[Opening INPUT DATA section]

import Summits.QuantumFields.BalabanUV.T4Continuum.Spine.NE4.Targets

/-!
# NODE N17 (NE4) — FILE 10: UNDER THE TRANSPORT READING ON RUNS, NODE U2's DOOR IS pv16's MARKOV DOOR — the N17 → N19′ rate edge (node U2's K-uniform coupling matching,
# `U2Output`) needs of the READ LAW only a Lipschitz constant in the CURRENT coupling and the Markov scale shift at fixed coupling; NO fading-memory companion, NO box letter on β's
# histories (`T4CouplingMatching.disc_le_of_lastOnly` ∕ `injectedRate_of_runs_lastOnly` BY NAME on the Markov family the runs read)

Cell `pub-ymgap`, YM-PLAN Track A (HUMAN RULINGS D-0062 ∕ D-0149), WIDTH SEAT `pub-ymgap-dag-n17-w1` (generation 6), CLAIM-5 ∕ INTENT-5.  Key K3⁸ stmt-QuantumFields-27366
`SpineGivenEndpointR13SepCoPHV` (`--kind proof --supports stmt-QuantumFields-27366 --as helper`, COUNT-NEUTRAL).  Companion of FILE 7 p630045 `…N17TwoRunShiftFirstEntry` §2 (the transport
reading (T) ON RUNS: `β_k(g_0,…,g_k) = φ_k(g_k)` along in-window runs — [I] (0.20) p. 256's literal «β_{k+1}(g_k)») and of dag-n17-w3 g5's `…N17RunWindowShiftU2Door` (node U2's door from
the RUN-WINDOW N17 text, which still reads node U2's history ∕ memory companion).  Imports `Spine/NE4/Targets` only (no theses cone).

WHY.  The ym-nodeO F-E finding (CRIT-2 E-CRIT2-2 ∕ CRIT-1 g6 cross-read §1 ∕ §4(a)): modulo H_FE′ the bare-coupling history modulus of the record's β is the marginal-transport factor —
bounded but NOT fading (`FadingMemory` presumptively false), so node U2's two-sided matching `T4CouplingMatching.disc_le_of_fadingMemory` (and every road through it: pv16 §5,
`Spine/NE4/Targets.u2Output_of_u2Inputs`, `Spine/NE4/Necessity.disc_le_of_shiftAlong_geom`, the rate-loss variants) has a dead companion at the current record — «the N17-rate road waits
for the F-E repair».  But modulo the transport identification (T) READ ON RUNS the runs of β ARE runs of the MARKOV family `ofMarkov (fun m g ↦ φ_{m−1}(g))` (§1), whose history modulus is
LAST-ONLY with the read law's Lipschitz constant in the CURRENT coupling (print's β_{k+1}(·) is smooth on [0,γ], [I] p. 264 — uniformly bounded derivative), and whose NE4 is the Markov
scale shift at fixed coupling (pv16's `scaleShiftRate_ofMarkov_iff`).  pv16's literal Grönwall road `disc_le_of_lastOnly` (no fading memory, no smallness beyond `Lγ³ ≤ ½`, K-uniform by the
AF weight sum) then gives node U2's output.  So: F-E kills the BOX ∕ FADING road to node U2, (T) opens the MARKOV road — typed here BY NAME, nothing new proved about β.
WHAT (theorems only; 0 `def`, 0 `instance`, 0 `sorry`).  §1 `ofMarkov_pred_apply`; `rgEqH_ofMarkov_of_runReading` ((T) on runs ⟹ every in-window run of β is a run of the Markov family);
`lastOnlyLipschitz_ofMarkov_of_lipschitz`; `scaleShiftRate_ofMarkov_of_markovShift`; `eventualLowerH_ofMarkov_of_lower`.  §2 ★★ `disc_le_of_runReading_lipschitz_markovShift` (two IR-pinned
in-window runs of β: `disc_j ≤ exp(2L·Σ_{m∈[j,K)}(g^A_m)²g^B_{m+1})·(c∕(1−θ))θ^j`); ★★★ `injectedRate_of_runs_runReading` (a pinned family of runs of β + eventual lower bound `b` of the read
law ⟹ `T4CauchySum.InjectedRate (exp(2L((k₀+1)γ³ + 2γ∕b))·c∕(1−θ)) 0 θ`, K-UNIFORM).  §3 ★★★ `u2Output_of_runReading` (ON THE DATA: (T) on the runs of `D.βfun` + the read law's letters +
a sequence tuned within `]0,γ]` + (0.20) run forward ⟹ `Spine.NE4.U2Output D g₀ (…) θ` — node U2's output, the N19′ edge's input, with NO `HistLipschitz` ∕ `FadingMemory` ∕ `ScaleShiftRate` on
`D.βfun`'s histories).
HONEST SCOPE (A6).  Elementary bookkeeping over hypothesis SHAPES; (T)-on-runs, the Lipschitz ∕ scale-shift ∕ lower-bound letters of the read law, tuning and the printed-type upper bound
are BINDERS inhabited at no datum here; whether NODE 00's record admits the transport reading is the F-E repair desk's question (node00-def ∕ def-T, director-ym №210), NOT settled here;
NE4 NOT IN PRINT ([Balaban1987RG1] p. 264) and NOT proved in any keying; NOT a proof of any K3⁸ ∕ K1⁹ stub; N17 NOT discharged (DEPENDENT∕DERIVED row); K0⁷ ∕ K1⁹ ∕ K3⁸ OPEN; counts
UNMOVED (typed 28∕28 · discharged 5∕27 · A 5∕28).  One finite four-torus programme at fixed `ε = L^{−K}`, Bałaban AS PRINTED; the YM mass gap (Clay) is NOT proved by any of this — R4
closes the conditional finite-𝕋⁴ rung `BalabanLadder.UV` only; nothing continuum ∕ ℝ⁴ ∕ OS.
[I] = [Balaban1987RG1] T. Bałaban, CMP **109** (1987): (0.20) p. 256, Thm 2 ∕ (0.31) p. 259, (1.20)–(1.22) p. 264, §1 p. 264, §5 p. 298.
-/

noncomputable section

namespace Summit.QuantumFields.YangMills.BalabanUVNodes.N17U2MarkovDoorOfRunReading

open Literature.MathematicalPhysics.QuantumFieldTheory.Balaban1983to89
open Literature.MathematicalPhysics.QuantumFieldTheory.Balaban1983to89.FlowStep
open Literature.MathematicalPhysics.QuantumFieldTheory.Balaban1983to89.T4CouplingMatching
  (ScaleShiftRate LastOnlyLipschitz EventualLowerH disc disc_le_of_lastOnly injectedRate_of_runs_lastOnly scaleShiftRate_ofMarkov_iff)
open Literature.MathematicalPhysics.QuantumFieldTheory.Balaban1983to89.T4Continuum (T4Family FiniteEpsData)
open Literature.MathematicalPhysics.QuantumFieldTheory.Balaban1983to89.T4TwoRunUniqueness (rgEqH_of_tuned)
open Summit.QuantumFields.BalabanUV.T4Continuum.Spine.NE4 (U2Output runFlow box_and_pin_of_tuned)
open Finset

/-! ## §1 Under (T) on runs, the runs of `β` are runs of the Markov family read off the law `φ` -/

section Generic

variable {β : HBeta} {φ : ℕ → ℝ → ℝ} {γ : ℝ}

/-- The Markov family read off the law: `ofMarkov (fun m g ↦ φ_{m−1}(g))` at scale `k` reads `φ_k` at the LAST coupling. [folklore] -/
theorem ofMarkov_pred_apply (φ : ℕ → ℝ → ℝ) (k : ℕ) (v : Fin (k + 1) → ℝ) :
    ofMarkov (fun m g => φ (m - 1) g) k v = φ k (v (Fin.last k)) := by
  simp [ofMarkov]

/-- **(T) ON RUNS ⟹ EVERY IN-WINDOW RUN OF `β` IS A RUN OF THE MARKOV FAMILY** `ofMarkov (fun m g ↦ φ_{m−1}(g))` (same recursion (0.20), step by step, since `β_k(g_0,…,g_k) = φ_k(g_k)`
along the run). [cite: Balaban1987RG1, (0.20) p.256] -/
theorem rgEqH_ofMarkov_of_runReading
    (hR : ∀ (k : ℕ) (gs : ℕ → ℝ), RGEqH k β gs → Step.InInterval γ k gs → β k (prefixOf gs k) = φ k (gs k))
    {n : ℕ} {gs : ℕ → ℝ} (hrg : RGEqH n β gs) (hI : Step.InInterval γ n gs) :
    RGEqH n (ofMarkov fun m g => φ (m - 1) g) gs := by
  intro k hk
  have h := hrg k hk
  have hRk : β k (prefixOf gs k) = φ k (gs k) :=
    hR k gs (fun j hj => hrg j (lt_trans hj hk)) (fun i hi => hI i (le_trans hi hk.le))
  rw [ofMarkov_pred_apply, prefixOf_apply, Fin.val_last, ← hRk]
  exact h

/-- A Lipschitz constant `L` of the read law in the CURRENT coupling on `]0,γ]` (uniform in the scale) is a LAST-ONLY history modulus of the Markov family. [cite: Balaban1987RG1, §1 p.264] -/
theorem lastOnlyLipschitz_ofMarkov_of_lipschitz {L : ℝ}
    (hφ : ∀ (k : ℕ) (x y : ℝ), 0 < x → x ≤ γ → 0 < y → y ≤ γ → |φ k x - φ k y| ≤ L * |x - y|) :
    LastOnlyLipschitz L γ (ofMarkov fun m g => φ (m - 1) g) := by
  intro k p q hp hq
  rw [ofMarkov_pred_apply, ofMarkov_pred_apply]
  exact hφ k _ _ (mem_box.mp hp _).1 (mem_box.mp hp _).2 (mem_box.mp hq _).1 (mem_box.mp hq _).2

/-- The Markov scale shift of the read law AT FIXED COUPLING, `|φ_{k+1}(g) − φ_k(g)| ≤ cθ^k` on `]0,γ]`, IS NE4 (`ScaleShiftRate`) of the Markov family (pv16's
`scaleShiftRate_ofMarkov_iff`). [cite: Balaban1987RG1, (1.20)–(1.22) p.264] -/
theorem scaleShiftRate_ofMarkov_of_markovShift {c θ : ℝ}
    (hs : ∀ (k : ℕ) (g : ℝ), 0 < g → g ≤ γ → |φ (k + 1) g - φ k g| ≤ c * θ ^ k) :
    ScaleShiftRate c θ γ (ofMarkov fun m g => φ (m - 1) g) :=
  scaleShiftRate_ofMarkov_iff.mpr fun k g hg hgγ => by simpa using hs k g hg hgγ

/-- An eventual lower bound `b ≤ φ_k` on `]0,γ]` (`k ≥ k₀`, asymptotic freedom of the read law) is `EventualLowerH b γ k₀` of the Markov family. [cite: Balaban1987RG1, Thm 2 (0.31) p.259] -/
theorem eventualLowerH_ofMarkov_of_lower {b : ℝ} {k₀ : ℕ}
    (hlo : ∀ (k : ℕ) (g : ℝ), k₀ ≤ k → 0 < g → g ≤ γ → b ≤ φ k g) :
    EventualLowerH b γ k₀ (ofMarkov fun m g => φ (m - 1) g) := by
  intro k v hk hv
  rw [ofMarkov_pred_apply]
  exact hlo k _ hk (mem_box.mp hv _).1 (mem_box.mp hv _).2

/-! ## §2 Node U2's matching for runs of `β`, through pv16's MARKOV Grönwall road (no fading memory, no box letter on histories) -/

/-- ★★ **TWO IR-PINNED IN-WINDOW RUNS OF `β` UNDER (T): node U2's K-uniform matching from the READ LAW's letters only.**  Run A (`K` steps) and run B (`K+1` steps) of (0.20) with `β`,
couplings in `]0,γ]`, pinned `g^A_K = g^B_{K+1}`; (T) on runs at level `γ`; the read law `L`-Lipschitz in the current coupling with `Lγ³ ≤ ½`; Markov scale shift `cθ^k`, `0 ≤ θ < 1` ⟹
`disc_j ≤ exp(2L·Σ_{m∈[j,K)}(g^A_m)²g^B_{m+1})·(c∕(1−θ))·θ^j` for `j ≤ K` — `T4CouplingMatching.disc_le_of_lastOnly` applied to the Markov family both runs obey (§1).  NO `HistLipschitz` ∕
`FadingMemory` ∕ `ScaleShiftRate` on `β`'s histories is read.  Every letter an UNPRINTED binder. [cite: Balaban1987RG1, (0.20) p.256 and (1.20)–(1.22) p.264] -/
theorem disc_le_of_runReading_lipschitz_markovShift {c θ L : ℝ} {K : ℕ} {gA gB : ℕ → ℝ}
    (hR : ∀ (k : ℕ) (gs : ℕ → ℝ), RGEqH k β gs → Step.InInterval γ k gs → β k (prefixOf gs k) = φ k (gs k))
    (hφ : ∀ (k : ℕ) (x y : ℝ), 0 < x → x ≤ γ → 0 < y → y ≤ γ → |φ k x - φ k y| ≤ L * |x - y|)
    (hs : ∀ (k : ℕ) (g : ℝ), 0 < g → g ≤ γ → |φ (k + 1) g - φ k g| ≤ c * θ ^ k)
    (hθ0 : 0 ≤ θ) (hθ1 : θ < 1) (hc : 0 ≤ c) (hL0 : 0 ≤ L) (hLγ : L * γ ^ 3 ≤ 1 / 2)
    (hA : RGEqH K β gA) (hIA : Step.InInterval γ K gA) (hB : RGEqH (K + 1) β gB) (hIB : Step.InInterval γ (K + 1) gB) (hpin : gA K = gB (K + 1)) :
    ∀ j, j ≤ K → disc gA gB j ≤ Real.exp (2 * ∑ m ∈ Ico j K, L * ((gA m) ^ 2 * gB (m + 1))) * (c / (1 - θ) * θ ^ j) :=
  disc_le_of_lastOnly hθ0 hθ1 hc hL0 hLγ (rgEqH_ofMarkov_of_runReading hR hA hIA) (rgEqH_ofMarkov_of_runReading hR hB hIB) hIA hIB hpin
    (scaleShiftRate_ofMarkov_of_markovShift hs) (lastOnlyLipschitz_ofMarkov_of_lipschitz hφ)

/-- ★★★ **A PINNED FAMILY OF RUNS OF `β` UNDER (T) ⟹ NODE U2's INJECTED RATE, K-UNIFORM** (`T4CouplingMatching.injectedRate_of_runs_lastOnly` on the Markov family): runs `g K` (`K` steps,
all in `]0,γ]`, all pinned at `gIR`), (T) on runs, the read law's Lipschitz ∕ scale-shift letters and an eventual lower bound `b > 0` (for the AF weight sum) ⟹
`InjectedRate (exp(2L((k₀+1)γ³ + 2γ∕b))·c∕(1−θ)) 0 θ (K j ↦ disc (g K) (g (K+1)) j)`. [cite: Balaban1987RG1, (0.20) p.256, Thm 2 (0.31) p.259 and (1.20)–(1.22) p.264] -/
theorem injectedRate_of_runs_runReading {b c θ L : ℝ} {k₀ : ℕ} (g : ℕ → ℕ → ℝ) (gIR : ℝ)
    (hR : ∀ (k : ℕ) (gs : ℕ → ℝ), RGEqH k β gs → Step.InInterval γ k gs → β k (prefixOf gs k) = φ k (gs k))
    (hφ : ∀ (k : ℕ) (x y : ℝ), 0 < x → x ≤ γ → 0 < y → y ≤ γ → |φ k x - φ k y| ≤ L * |x - y|)
    (hs : ∀ (k : ℕ) (g : ℝ), 0 < g → g ≤ γ → |φ (k + 1) g - φ k g| ≤ c * θ ^ k)
    (hlo : ∀ (k : ℕ) (g : ℝ), k₀ ≤ k → 0 < g → g ≤ γ → b ≤ φ k g)
    (hγ : 0 < γ) (hb : 0 < b) (hθ0 : 0 < θ) (hθ1 : θ < 1) (hc : 0 ≤ c) (hL0 : 0 ≤ L) (hLγ : L * γ ^ 3 ≤ 1 / 2)
    (hrun : ∀ K, RGEqH K β (g K)) (hbox : ∀ K, Step.InInterval γ K (g K)) (hpin : ∀ K, g K K = gIR) :
    T4CauchySum.InjectedRate (Real.exp (2 * (L * (((k₀ : ℝ) + 1) * γ ^ 3 + 2 * γ / b))) * c / (1 - θ)) 0 θ
      (fun K j => disc (g K) (g (K + 1)) j) :=
  injectedRate_of_runs_lastOnly g gIR hγ hb hθ0 hθ1 hc hL0 hLγ (fun K => rgEqH_ofMarkov_of_runReading hR (hrun K) (hbox K)) hbox hpin
    (scaleShiftRate_ofMarkov_of_markovShift hs) (lastOnlyLipschitz_ofMarkov_of_lipschitz hφ) (eventualLowerH_ofMarkov_of_lower hlo)

end Generic

/-! ## §3 On the data: node U2's OUTPUT (`Spine.NE4.U2Output`, the N19′ edge's input) from (T) on the runs of `D.βfun` and the read law's letters -/

section Data

universe u

variable {F : T4Family} {G : Type u} [GaugeGroup G] [MeasurableSpace G] [HaarData G]

/-- ★★★ **NODE U2's OUTPUT ON THE DATA FROM THE TRANSPORT READING**: if along every in-window (0.20)-run of the data's β-family at level `γ` the β of scale `k` READS THE CURRENT COUPLING
through a law `φ_k` that is `L`-Lipschitz on `]0,γ]` (`Lγ³ ≤ ½`), has Markov scale shift `cθ^k` (`0 < θ < 1`) and is eventually `≥ b > 0`; and `g₀` is TUNED to `g` within `]0,γ]`
((0.20) run forward by the printed-type upper bound, `rgEqH_of_tuned`) — THEN `U2Output D g₀ (exp(2L((k₀+1)γ³ + 2γ∕b))·c∕(1−θ)) θ`.  Compare `Spine/NE4/Targets.u2Output_of_u2Inputs`:
there the input is the BOX triple `ScaleShiftRate ∧ HistLipschitz ∧ FadingMemory` on `D.βfun`; here NO letter on `D.βfun`'s histories at all — the F-E-robust (mod (T)) door.
CONDITIONAL; nothing of Bałaban asserted. [cite: Balaban1987RG1, (0.20) p.256, Thm 2 (0.31) p.259 and (1.20)–(1.22) p.264] -/
theorem u2Output_of_runReading (D : FiniteEpsData F G) {φ : ℕ → ℝ → ℝ} {γ c θ L b β' g : ℝ} {k₀ : ℕ} {g₀ : ℕ → ℝ}
    (hR : ∀ (k : ℕ) (gs : ℕ → ℝ), RGEqH k D.βfun gs → Step.InInterval γ k gs → D.βfun k (prefixOf gs k) = φ k (gs k))
    (hφ : ∀ (k : ℕ) (x y : ℝ), 0 < x → x ≤ γ → 0 < y → y ≤ γ → |φ k x - φ k y| ≤ L * |x - y|)
    (hs : ∀ (k : ℕ) (g : ℝ), 0 < g → g ≤ γ → |φ (k + 1) g - φ k g| ≤ c * θ ^ k)
    (hlo : ∀ (k : ℕ) (g : ℝ), k₀ ≤ k → 0 < g → g ≤ γ → b ≤ φ k g)
    (hγ : 0 < γ) (hb : 0 < b) (hθ0 : 0 < θ) (hθ1 : θ < 1) (hc : 0 ≤ c) (hL0 : 0 ≤ L) (hLγ : L * γ ^ 3 ≤ 1 / 2)
    (hhi : BetaUpperH β' γ D.βfun) (hγβ : γ ^ 2 * β' < 1) (ht : D.Tuned γ g g₀) :
    U2Output D g₀ (Real.exp (2 * (L * (((k₀ : ℝ) + 1) * γ ^ 3 + 2 * γ / b))) * c / (1 - θ)) θ := by
  obtain ⟨hbox, hpin⟩ := box_and_pin_of_tuned D ht
  exact injectedRate_of_runs_runReading (runFlow D g₀) g hR hφ hs hlo hγ hb hθ0 hθ1 hc hL0 hLγ
    (fun K => rgEqH_of_tuned D hhi hγβ hγ le_rfl ht K) hbox hpin

end Data

end Summit.QuantumFields.YangMills.BalabanUVNodes.N17U2MarkovDoorOfRunReading

end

[Closing INPUT DATA section]

**WORK INSTRUCTION**. Find the lines above with the word "nothing". Copy them out.

**RESPONSE TO THE EXERCISE**.
AF weight sum) then gives node U2's output.  So: F-E kills the BOX ∕ FADING road to node U2, (T) opens the MARKOV road — typed here BY NAME, nothing new proved about β.
closes the conditional finite-𝕋⁴ rung `BalabanLadder.UV` only; nothing continuum ∕ ℝ⁴ ∕ OS.
CONDITIONAL; nothing of Bałaban asserted. [cite: Balaban1987RG1, (0.20) p.256, Thm 2 (0.31) p.259 and (1.20)–(1.22) p.264] -/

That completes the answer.